Without this, debugging is archaeology. You have a final output you don’t understand and no way to reconstruct how the model got there. With it, you can see exactly which tool call returned the bad result that led to the wrong conclusion three steps later.

Structured logging per turn, not just final outputs. Build it in from the start — adding it later to an already-deployed agent is painful.

What This Looks Like From Scratch

Strip it to the bones:

def run_agent(goal: str, tools: list, system_prompt: str, max_turns: int = 20):
    messages = [{"role": "user", "content": goal}]
    tool_map = {t.__name__: t for t in tools}

    for _ in range(max_turns):
        response = model.call(system=system_prompt, messages=messages)
        messages.append({"role": "assistant", "content": response})

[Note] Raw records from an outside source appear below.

/-! ## The affine corner -/

/-- A finitely supported `s : σ →₀ ℕ` of degree `≤ 1` is `0` or some `single j 1`. -/
theorem finsupp_eq_zero_or_single_of_degree_le_one {σ : Type*} (s : σ →₀ ℕ)
    (hs : (s.sum fun _ e => e) ≤ 1) : s = 0 ∨ ∃ j, s = Finsupp.single j 1 := by
  classical
  by_cases h0 : s = 0
  · exact Or.inl h0
  right
  obtain ⟨j, hj⟩ := Finsupp.support_nonempty_iff.mpr h0
  have hj' : s j ≠ 0 := Finsupp.mem_support_iff.mp hj
  have hsum : (s.sum fun _ e => e) = s j + ∑ k ∈ s.support.erase j, s k := by
    unfold Finsupp.sum
    rw [Finset.add_sum_erase _ _ hj]
  have hsj : s j = 1 := by omega
  have hrest : ∑ k ∈ s.support.erase j, s k = 0 := by omega
  refine ⟨j, Finsupp.ext fun k => ?_⟩
  by_cases hk : k = j
  · subst hk; simp [hsj]
  · rw [Finsupp.single_apply, if_neg (Ne.symm hk)]
    by_contra hk0
    have hmem : k ∈ s.support.erase j := Finset.mem_erase.mpr ⟨hk, Finsupp.mem_support_iff.mpr hk0⟩
    have := Finset.sum_eq_zero_iff.mp hrest k hmem
    exact hk0 this

/-- Affine normal form: a polynomial of total degree `≤ 1` in finitely many variables is
`C (coeff 0 f) + Σ_j C (coeff (single j 1) f) * X j`. -/
theorem eq_affine_of_totalDegree_le_one {σ R : Type*} [Fintype σ] [DecidableEq σ] [CommSemiring R]
    (f : MvPolynomial σ R) (hf : f.totalDegree ≤ 1) :
    f = MvPolynomial.C (f.coeff 0) + ∑ j, MvPolynomial.C (f.coeff (Finsupp.single j 1)) * MvPolynomial.X j := by
  classical
  refine MvPolynomial.ext _ _ fun d => ?_
  rw [MvPolynomial.coeff_add, MvPolynomial.coeff_C, MvPolynomial.coeff_sum]
  simp only [MvPolynomial.coeff_C_mul, MvPolynomial.coeff_X]
  by_cases hd : d ∈ f.support
  · rcases finsupp_eq_zero_or_single_of_degree_le_one d ((MvPolynomial.le_totalDegree hd).trans hf)
      with rfl | ⟨j, rfl⟩
    · have : ∀ x : σ, (Finsupp.single x 1 : σ →₀ ℕ) ≠ 0 := fun x => by simp
      simp [this]
    · have hne : (0 : σ →₀ ℕ) ≠ Finsupp.single j 1 := (Finsupp.single_ne_zero.mpr one_ne_zero).symm
      rw [if_neg hne, zero_add, Finset.sum_eq_single j]
      · simp
      · intro k _ hkj
        rw [if_neg, mul_zero]
        exact fun h => hkj (Finsupp.single_left_injective one_ne_zero h)
      · simp
  · have hd0 : f.coeff d = 0 := by simpa [MvPolynomial.mem_support_iff] using hd
    rw [hd0]
    symm
    have h1 : (if 0 = d then f.coeff 0 else 0) = 0 := by
      split_ifs with h
      · subst h; exact hd0
      · rfl
    rw [h1, zero_add]
    refine Finset.sum_eq_zero fun k _ => ?_
    split_ifs with h
    · subst h; rw [hd0, zero_mul]
    · rw [mul_zero]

        if not response.tool_calls:
            return response.text  # model is done

        for call in response.tool_calls:
            result = tool_map[call.name](**call.args)
            messages.append({"role": "tool", "content": result, "tool_use_id": call.id})

    raise MaxTurnsExceeded()

No framework. No abstraction. The loop is visible, the termination condition is explicit, the tool dispatch is a dict lookup. Every framework wraps some version of this — understanding this version means you can debug any framework’s behavior, because you know what it’s doing underneath.